It’s Virginia in 1820. Your father has just died and named you as executor in his will.

You can’t start settling up without the court approving the will and it being admitted to probate. You also have to be approved by the court as executor and become legally authorized to perform the duties as executor. This usually also includes posting a bond with bondsmen to sign along with you. The bond will have a stated value, but that’s not an amount of cash that anyone deposits anywhere. Typically it’s an amount that covers the value of the estate (or at least the potential bills) and while the executor doesn’t need to “be worth that much” the bondsmen generally (at least in the aggregate) do.
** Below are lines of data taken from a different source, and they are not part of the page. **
import Summits.ValiantsHypothesis.ValiantsHypothesis.Theorems.KPlusLogSqLawStaticPathReverse
import Summits.ValiantsHypothesis.ValiantsHypothesis.Theorems.KPlusLogSqLawStaticPathTrainPA

/-!
# Route «KPlusLogSqLaw» — parametric max-weight independent set on a path has `O(n log n)` breakpoints (kink-certificate form)

HONEST FRAMING.  Helper toward the crux `WeakLifting` (item `stmt-ValiantsHypothesis-19561`, route `KPlusLogSqLaw`, cell `pub-symmetroid`,
seat val-sym-lift-p3 g6, 2026-08-27) on the line of its witness-plan stub `stub_tridiagonalSectorB`: the TROPICAL TWIN of the STATIC tridiagonal
sector is parametric maximum-weight independent set on a path (val-sym-lift-p4 g6, `HOME/val-sym-lift-p4/STATIC-PATH-NLOGN.md`), whose number
of breakpoints the paper bounds by `8 n ⌈log₂ n⌉ + O(n)` under GENERAL POSITION (Theorem 6 there).  THIS FILE is the kernel form of that
divide-and-conquer, general-position-free except for ONE explicit non-degeneracy hypothesis: for items `1, …, n` with lines
`W t θ = w₁ t θ + w₀ t`, if no alternating interval sum of the item lines vanishes identically in either reading direction (hypotheses `hL`, `hR`:
the prefix-sum lines of every block read from the left / from the right are pairwise distinct — exactly the hypothesis of the fold lemma,
parts 1–4), then the block optimum `opt i n` (`KPlusLogSqLawStaticPathOptDefs.lean`) admits a kink-set certificate of size at most
`66 · n · (⌊log₂ n⌋ + 2)` (`StaticPathFold.exists_cert_opt`): it is affine on every closed parameter interval whose interior misses that set,
so in particular its number of linear pieces / breakpoints is `O(n log n)`.  Ingredients (all kernel, this seat): the fold lemma in
certificate form (`pa_train`: each train contributes `≤ 4(l+1)` kinks, parts 1–4), the junction identity (`opt_junction`) and the junction
law (`pa_max`: a max of two certified functions costs the transversal zeros of the difference of the two TRAINS), the reflection
(`opt_sub_first_eq_Δ`), and halving with the union over the four boundary conditions of each block (§6).  A statement about a path DP;
nothing here asserts anything about `WeakLifting`, `TropicalB`, `KPlusLogSqLaw`, the stub in its window, `MatrixDescartes`
(stmt-ValiantsHypothesis-18050) or `VP ≠ VNP`; the transfer to dominant chains of static tridiagonal DESIGNS (terms ↔ pieces, valuations ↔
lines) is not done here.
-/

set_option linter.dupNamespace false
set_option autoImplicit false

namespace Summit.ValiantsHypothesis.ValiantsHypothesis.Theorems.KPlusLogSqLaw

open Finset Classical PiecewiseAffine

namespace StaticPathFold

noncomputable section

variable (w₁ w₀ : ℕ → ℝ)

/-! ## 1. One junction -/

/-- **one junction** (STATIC-PATH-NLOGN §6, one boundary condition): if the left block `s+1..s+a` and its version without the last item are
certified by `KL`, and the right block `j+1..j+b` (`j = s + a`) and its version without the first item by `KR`, then the glued block
`s+1..s+a+b` is certified by `KL ∪ KR` plus at most `8(a+1) + 8(b+1) + 1` further points (the kinks of the two trains and the transversal zeros
of their difference). [folklore] -/
theorem junction_pa (hL : (∀ s p q : ℕ, p < q → (altA (shift s w₁) p ≠ altA (shift s w₁) q ∨ altB (shift s w₀) p ≠ altB (shift s w₀) q)))
    (hR : (∀ j l p q : ℕ, p < q →
      (altA (shift 0 (rev j l w₁)) p ≠ altA (shift 0 (rev j l w₁)) q ∨ altB (shift 0 (rev j l w₀)) p ≠ altB (shift 0 (rev j l w₀)) q))) (s a b : ℕ) (ha : 1 ≤ a) (hb : 1 ≤ b) {KL KR : Finset ℝ}
    (h1 : PA (opt w₁ w₀ s (a - 1)) KL) (h2 : PA (opt w₁ w₀ s a) KL) (h3 : PA (opt w₁ w₀ (s + a) b) KR)
    (h4 : PA (opt w₁ w₀ (s + a + 1) (b - 1)) KR) :
    ∃ E : Finset ℝ, E.card ≤ 8 * (a + 1) + 8 * (b + 1) + 1 ∧ PA (opt w₁ w₀ s (a + b)) (KL ∪ KR ∪ E) := by
  obtain ⟨a', rfl⟩ : ∃ a', a = a' + 1 := ⟨a - 1, by omega⟩
  obtain ⟨b', rfl⟩ : ∃ b', b = b' + 1 := ⟨b - 1, by omega⟩
  simp only [Nat.add_sub_cancel] at h1 h4
  -- the two candidates of the junction identity
  have hg₁ : PA (fun θ => opt w₁ w₀ s a' θ + opt w₁ w₀ (s + (a' + 1)) (b' + 1) θ) (KL ∪ KR) := h1.add h3
  have hg₂ : PA (fun θ => opt w₁ w₀ s (a' + 1) θ + opt w₁ w₀ (s + (a' + 1) + 1) b' θ) (KL ∪ KR) := h2.add h4
  -- their difference is (minus the left train) plus (the right train), each certified by the fold lemma
  set B₁ := B (altA (shift s w₁)) (altB (shift s w₀)) (a' + 1) with hB₁
  set B₂ := B (altA (shift 0 (rev (s + (a' + 1)) (b' + 1) w₁))) (altB (shift 0 (rev (s + (a' + 1)) (b' + 1) w₀))) (b' + 1) with hB₂
  have ht₁ : PA (Δ (shift s w₁) (shift s w₀) (a' + 1)) B₁ :=
    pa_train _ _ _ fun p q hpq _ => hL s p q hpq
  have ht₂ : PA (Δ (shift 0 (rev (s + (a' + 1)) (b' + 1) w₁)) (shift 0 (rev (s + (a' + 1)) (b' + 1) w₀)) (b' + 1)) B₂ :=
    pa_train _ _ _ fun p q hpq _ => hR (s + (a' + 1)) (b' + 1) p q hpq
  have hdiff : PA (fun θ => (opt w₁ w₀ s a' θ + opt w₁ w₀ (s + (a' + 1)) (b' + 1) θ) -
      (opt w₁ w₀ s (a' + 1) θ + opt w₁ w₀ (s + (a' + 1) + 1) b' θ)) (B₁ ∪ B₂) := by
    refine (ht₁.neg.add ht₂).congr fun θ => ?_
    have e1 := opt_sub_eq_Δ w₁ w₀ s a' θ
    have e2 := opt_sub_first_eq_Δ w₁ w₀ (s + (a' + 1)) b' θ
    show _ = -Δ (shift s w₁) (shift s w₀) (a' + 1) θ +
      Δ (shift 0 (rev (s + (a' + 1)) (b' + 1) w₁)) (shift 0 (rev (s + (a' + 1)) (b' + 1) w₀)) (b' + 1) θ
    linarith
  have hmax := pa_max hg₁ hg₂ hdiff
  refine ⟨B₁ ∪ B₂ ∪ (finite_crossSet hdiff).toFinset, ?_, ?_⟩
  · have c1 : B₁.card ≤ 4 * (a' + 1 + 1) := card_B_le _ _ _
    have c2 : B₂.card ≤ 4 * (b' + 1 + 1) := card_B_le _ _ _
    have c3 : (finite_crossSet hdiff).toFinset.card ≤ (B₁ ∪ B₂).card + 1 := by
      rw [← Set.ncard_eq_toFinset_card _ (finite_crossSet hdiff)]
      exact ncard_crossSet_le hdiff
    have c4 := Finset.card_union_le B₁ B₂
    calc (B₁ ∪ B₂ ∪ (finite_crossSet hdiff).toFinset).card
        ≤ (B₁ ∪ B₂).card + (finite_crossSet hdiff).toFinset.card := Finset.card_union_le _ _
      _ ≤ 8 * (a' + 1 + 1) + 8 * (b' + 1 + 1) + 1 := by omega
  · have hj := fun θ => opt_junction w₁ w₀ s (a' + 1) (b' + 1) (by omega) (by omega) θ
    simp only [Nat.add_sub_cancel] at hj
    refine (hmax.congr fun θ => hj θ).mono ?_
    intro x hx
    simp only [Finset.mem_union] at hx ⊢
    tauto

/-! ## 2. Base blocks -/

/-- the empty block is certified by the empty set. [folklore] -/
theorem pa_opt_zero (i : ℕ) : PA (opt w₁ w₀ i 0) ∅ :=
  (pa_const 0).congr fun θ => opt_zero w₁ w₀ i θ

/-- a one-item block is certified by at most one point. [folklore] -/
theorem exists_cert_opt_one (i : ℕ) : ∃ K : Finset ℝ, K.card ≤ 1 ∧ PA (opt w₁ w₀ i 1) K := by
  have h0 : PA (fun _ : ℝ => (0 : ℝ)) ∅ := pa_const 0
  have hW : PA (fun θ => W w₁ w₀ (i + 1) θ) ∅ := by
    refine (pa_affine (w₁ (i + 1)) (w₀ (i + 1))).congr fun θ => ?_
    rfl
  have hd : PA (fun θ => (0 : ℝ) - W w₁ w₀ (i + 1) θ) (∅ ∪ ∅) := h0.sub hW
  rw [Finset.empty_union] at hd
  have hm := pa_max h0 hW hd
  refine ⟨∅ ∪ ∅ ∪ ∅ ∪ (finite_crossSet hd).toFinset, ?_, hm.congr fun θ => opt_one w₁ w₀ i θ⟩
  have := card_max_cert_le (K₁ := ∅) (K₂ := ∅) hd
  simpa using this

/-! ## 3. Halving -/

/-- base: blocks of length `≤ 1`. [folklore] -/
theorem exists_certAll_le_one (i n : ℕ) (hn : n ≤ 1) : ∃ K : Finset ℝ, K.card ≤ n ∧
      (PA (opt w₁ w₀ i n) K ∧ PA (opt w₁ w₀ (i + 1) (n - 1)) K ∧ PA (opt w₁ w₀ i (n - 1)) K ∧ PA (opt w₁ w₀ (i + 1) (n - 2)) K) := by
  rcases Nat.le_one_iff_eq_zero_or_eq_one.mp hn with h | h
  · subst h
    exact ⟨∅, le_rfl, pa_opt_zero w₁ w₀ i, pa_opt_zero w₁ w₀ (i + 1), pa_opt_zero w₁ w₀ i, pa_opt_zero w₁ w₀ (i + 1)⟩
  · subst h
    obtain ⟨K, hK, hPA⟩ := exists_cert_opt_one w₁ w₀ i
    refine ⟨K, hK, hPA, ?_, ?_, ?_⟩
    · exact (pa_opt_zero w₁ w₀ (i + 1)).mono (Finset.empty_subset _)
    · exact (pa_opt_zero w₁ w₀ i).mono (Finset.empty_subset _)
    · exact (pa_opt_zero w₁ w₀ (i + 1)).mono (Finset.empty_subset _)

/-- **halving** (STATIC-PATH-NLOGN §6): blocks of length `n ≤ 2^d` admit a common certificate of their four boundary variants of size
`≤ 66 · n · (d + 1)`. [folklore] -/
theorem exists_certAll (hL : (∀ s p q : ℕ, p < q → (altA (shift s w₁) p ≠ altA (shift s w₁) q ∨ altB (shift s w₀) p ≠ altB (shift s w₀) q)))
    (hR : (∀ j l p q : ℕ, p < q →
      (altA (shift 0 (rev j l w₁)) p ≠ altA (shift 0 (rev j l w₁)) q ∨ altB (shift 0 (rev j l w₀)) p ≠ altB (shift 0 (rev j l w₀)) q))) :
    ∀ d n : ℕ, n ≤ 2 ^ d → ∀ i : ℕ, ∃ K : Finset ℝ, K.card ≤ 66 * n * (d + 1) ∧
      (PA (opt w₁ w₀ i n) K ∧ PA (opt w₁ w₀ (i + 1) (n - 1)) K ∧ PA (opt w₁ w₀ i (n - 1)) K ∧ PA (opt w₁ w₀ (i + 1) (n - 2)) K) := by
  intro d
  induction d with
  | zero =>
    intro n hn i
    obtain ⟨K, hK, hC⟩ := exists_certAll_le_one w₁ w₀ i n (by simpa using hn)
    exact ⟨K, by omega, hC⟩
  | succ d ih =>
    intro n hn i
    by_cases hsmall : n ≤ 2 ^ d
    · obtain ⟨K, hK, hC⟩ := ih n hsmall i
      exact ⟨K, hK.trans (by nlinarith), hC⟩
    · -- `2^d < n ≤ 2^(d+1)`: split after `l₁ = n / 2` items
      have hn2 : 2 ≤ n := by
        have : 1 ≤ 2 ^ d := Nat.one_le_two_pow
        omega
      set l₁ := n / 2 with hl₁
      set l₂ := n - l₁ with hl₂
      have hl₁1 : 1 ≤ l₁ := by omega
      have hl₂1 : 1 ≤ l₂ := by omega
      have hl₁d : l₁ ≤ 2 ^ d := by rw [pow_succ] at hn; omega
      have hl₂d : l₂ ≤ 2 ^ d := by rw [pow_succ] at hn; omega
      have hn12 : l₁ + l₂ = n := by omega
      obtain ⟨KL, hKL, hL1, hL2, hL3, hL4⟩ := ih l₁ hl₁d i
      obtain ⟨KR, hKR, hR1, hR2, hR3, hR4⟩ := ih l₂ hl₂d (i + l₁)
      -- variant (0,0): left `i, l₁`, right `i+l₁, l₂`
      obtain ⟨E₀₀, hE₀₀, hP₀₀⟩ := junction_pa w₁ w₀ hL hR i l₁ l₂ hl₁1 hl₂1 hL3 hL1 hR1 hR2
      -- variant (0,1): left `i, l₁`, right `i+l₁, l₂ - 1` (or the left block itself if `l₂ = 1`)
      have hV₀₁ : ∃ E : Finset ℝ, E.card ≤ 8 * (l₁ + 1) + 8 * (l₂ + 1) + 1 ∧ PA (opt w₁ w₀ i (n - 1)) (KL ∪ KR ∪ E) := by
        by_cases h : 1 ≤ l₂ - 1
        · have hR4' : PA (opt w₁ w₀ (i + l₁ + 1) (l₂ - 1 - 1)) KR := by
            have : l₂ - 1 - 1 = l₂ - 2 := by omega
            rw [this]; exact hR4
          obtain ⟨E, hE, hP⟩ := junction_pa w₁ w₀ hL hR i l₁ (l₂ - 1) hl₁1 h hL3 hL1 hR3 hR4'
          refine ⟨E, by omega, ?_⟩
          have : l₁ + (l₂ - 1) = n - 1 := by omega
          rw [this] at hP; exact hP
        · refine ⟨∅, by rw [Finset.card_empty]; omega, ?_⟩
          have : n - 1 = l₁ := by omega
          rw [this, Finset.union_empty]
          exact hL1.mono Finset.subset_union_left
      -- variant (1,0): left `i+1, l₁ - 1`, right `i+l₁, l₂` (or the right block itself if `l₁ = 1`)
      have hV₁₀ : ∃ E : Finset ℝ, E.card ≤ 8 * (l₁ + 1) + 8 * (l₂ + 1) + 1 ∧ PA (opt w₁ w₀ (i + 1) (n - 1)) (KL ∪ KR ∪ E) := by
        by_cases h : 1 ≤ l₁ - 1
        · have hL4' : PA (opt w₁ w₀ (i + 1) (l₁ - 1 - 1)) KL := by
            have : l₁ - 1 - 1 = l₁ - 2 := by omega
            rw [this]; exact hL4
          have hR1' : PA (opt w₁ w₀ (i + 1 + (l₁ - 1)) l₂) KR := by
            have : i + 1 + (l₁ - 1) = i + l₁ := by omega
            rw [this]; exact hR1
          have hR2' : PA (opt w₁ w₀ (i + 1 + (l₁ - 1) + 1) (l₂ - 1)) KR := by
            have : i + 1 + (l₁ - 1) + 1 = i + l₁ + 1 := by omega
            rw [this]; exact hR2
          obtain ⟨E, hE, hP⟩ := junction_pa w₁ w₀ hL hR (i + 1) (l₁ - 1) l₂ h hl₂1 hL4' hL2 hR1' hR2'
          refine ⟨E, by omega, ?_⟩
          have : l₁ - 1 + l₂ = n - 1 := by omega
          rw [this] at hP; exact hP
        · refine ⟨∅, by rw [Finset.card_empty]; omega, ?_⟩
          have e1 : n - 1 = l₂ := by omega
          have e2 : i + 1 = i + l₁ := by omega
          rw [e1, e2, Finset.union_empty]
          exact hR1.mono Finset.subset_union_right
      -- variant (1,1): left `i+1, l₁ - 1`, right `i+l₁, l₂ - 1`
      have hV₁₁ : ∃ E : Finset ℝ, E.card ≤ 8 * (l₁ + 1) + 8 * (l₂ + 1) + 1 ∧ PA (opt w₁ w₀ (i + 1) (n - 2)) (KL ∪ KR ∪ E) := by
        by_cases ha : 1 ≤ l₁ - 1
        · by_cases hb : 1 ≤ l₂ - 1
          · have hL4' : PA (opt w₁ w₀ (i + 1) (l₁ - 1 - 1)) KL := by
              have : l₁ - 1 - 1 = l₁ - 2 := by omega
              rw [this]; exact hL4
            have hR3' : PA (opt w₁ w₀ (i + 1 + (l₁ - 1)) (l₂ - 1)) KR := by
              have : i + 1 + (l₁ - 1) = i + l₁ := by omega
              rw [this]; exact hR3
            have hR4' : PA (opt w₁ w₀ (i + 1 + (l₁ - 1) + 1) (l₂ - 1 - 1)) KR := by
              have e1 : i + 1 + (l₁ - 1) + 1 = i + l₁ + 1 := by omega
              have e2 : l₂ - 1 - 1 = l₂ - 2 := by omega
              rw [e1, e2]; exact hR4
            obtain ⟨E, hE, hP⟩ := junction_pa w₁ w₀ hL hR (i + 1) (l₁ - 1) (l₂ - 1) ha hb hL4' hL2 hR3' hR4'
            refine ⟨E, by omega, ?_⟩
            have : l₁ - 1 + (l₂ - 1) = n - 2 := by omega
            rw [this] at hP; exact hP
          · refine ⟨∅, by rw [Finset.card_empty]; omega, ?_⟩
            have : n - 2 = l₁ - 1 := by omega
            rw [this, Finset.union_empty]
            exact hL2.mono Finset.subset_union_left
        · refine ⟨∅, by rw [Finset.card_empty]; omega, ?_⟩
          have e1 : n - 2 = l₂ - 1 := by omega
          have e2 : i + 1 = i + l₁ := by omega
          rw [e1, e2, Finset.union_empty]
          exact hR3.mono Finset.subset_union_right
      obtain ⟨E₀₁, hE₀₁, hP₀₁⟩ := hV₀₁
      obtain ⟨E₁₀, hE₁₀, hP₁₀⟩ := hV₁₀
      obtain ⟨E₁₁, hE₁₁, hP₁₁⟩ := hV₁₁
      rw [hn12] at hP₀₀
      refine ⟨KL ∪ KR ∪ (E₀₀ ∪ E₀₁ ∪ E₁₀ ∪ E₁₁), ?_, ?_, ?_, ?_, ?_⟩
      · -- the count: `|KL| + |KR| + 4 (8 n + 17) ≤ 66 n (d + 2)`
        have c0 := Finset.card_union_le (KL ∪ KR) (E₀₀ ∪ E₀₁ ∪ E₁₀ ∪ E₁₁)
        have c1 := Finset.card_union_le KL KR
        have c2 := Finset.card_union_le (E₀₀ ∪ E₀₁ ∪ E₁₀) E₁₁
        have c3 := Finset.card_union_le (E₀₀ ∪ E₀₁) E₁₀
        have c4 := Finset.card_union_le E₀₀ E₀₁
        have hbudget : KL.card + KR.card + 4 * (8 * (l₁ + 1) + 8 * (l₂ + 1) + 1) ≤ 66 * n * (d + 1 + 1) := by
          have e1 : KL.card + KR.card ≤ 66 * n * (d + 1) := by
            calc KL.card + KR.card ≤ 66 * l₁ * (d + 1) + 66 * l₂ * (d + 1) := Nat.add_le_add hKL hKR
              _ = 66 * n * (d + 1) := by rw [← hn12]; ring
          nlinarith
        omega
      · exact hP₀₀.mono (by intro x hx; simp only [Finset.mem_union] at hx ⊢; tauto)
      · exact hP₁₀.mono (by intro x hx; simp only [Finset.mem_union] at hx ⊢; tauto)
      · exact hP₀₁.mono (by intro x hx; simp only [Finset.mem_union] at hx ⊢; tauto)
      · exact hP₁₁.mono (by intro x hx; simp only [Finset.mem_union] at hx ⊢; tauto)

/-! ## 4. The count -/

/-- **`O(n log n)` KINK CERTIFICATE FOR THE PATH OPTIMUM** (STATIC-PATH-NLOGN Theorem 6, kernel form, no general position beyond the
non-vanishing of alternating interval sums): the block optimum `opt i n` is affine on every closed parameter interval whose interior misses a set
of at most `66 · n · (⌊log₂ n⌋ + 2)` points. [folklore] -/
theorem exists_cert_opt (hL : (∀ s p q : ℕ, p < q → (altA (shift s w₁) p ≠ altA (shift s w₁) q ∨ altB (shift s w₀) p ≠ altB (shift s w₀) q)))
    (hR : (∀ j l p q : ℕ, p < q →
      (altA (shift 0 (rev j l w₁)) p ≠ altA (shift 0 (rev j l w₁)) q ∨ altB (shift 0 (rev j l w₀)) p ≠ altB (shift 0 (rev j l w₀)) q))) (i n : ℕ) :
    ∃ K : Finset ℝ, K.card ≤ 66 * n * (Nat.log 2 n + 2) ∧ PA (opt w₁ w₀ i n) K := by
  have hn : n ≤ 2 ^ (Nat.log 2 n + 1) := (Nat.lt_pow_succ_log_self one_lt_two n).le
  obtain ⟨K, hK, hC⟩ := exists_certAll w₁ w₀ hL hR (Nat.log 2 n + 1) n hn i
  exact ⟨K, hK, hC.1⟩

end

end StaticPathFold

end Summit.ValiantsHypothesis.ValiantsHypothesis.Theorems.KPlusLogSqLaw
The bondsmen are guaranteeing that you will perform your tasks as executor faithfully and to the best of your ability.

If you run off to Texas with all your father’s livestock and unpaid bills and no assets left to pay them, the court will very likely come after the bondsmen to cover the debts. Please note that contemporary state statute dictated the specifics of who could be a bondsman and what the financial requirements were.

If you do what you are supposed to do (even if there isn’t enough money to cover the estate) ,the bondsmen are not at risk. But if you, in your capacity as executor, abscond with money or waste the estate, the bondsmen could be on the hook for it.

The takeway is that the individuals who sign an executor’s bond for someone would hopefully only do it for someone they know and trust to act faithfully.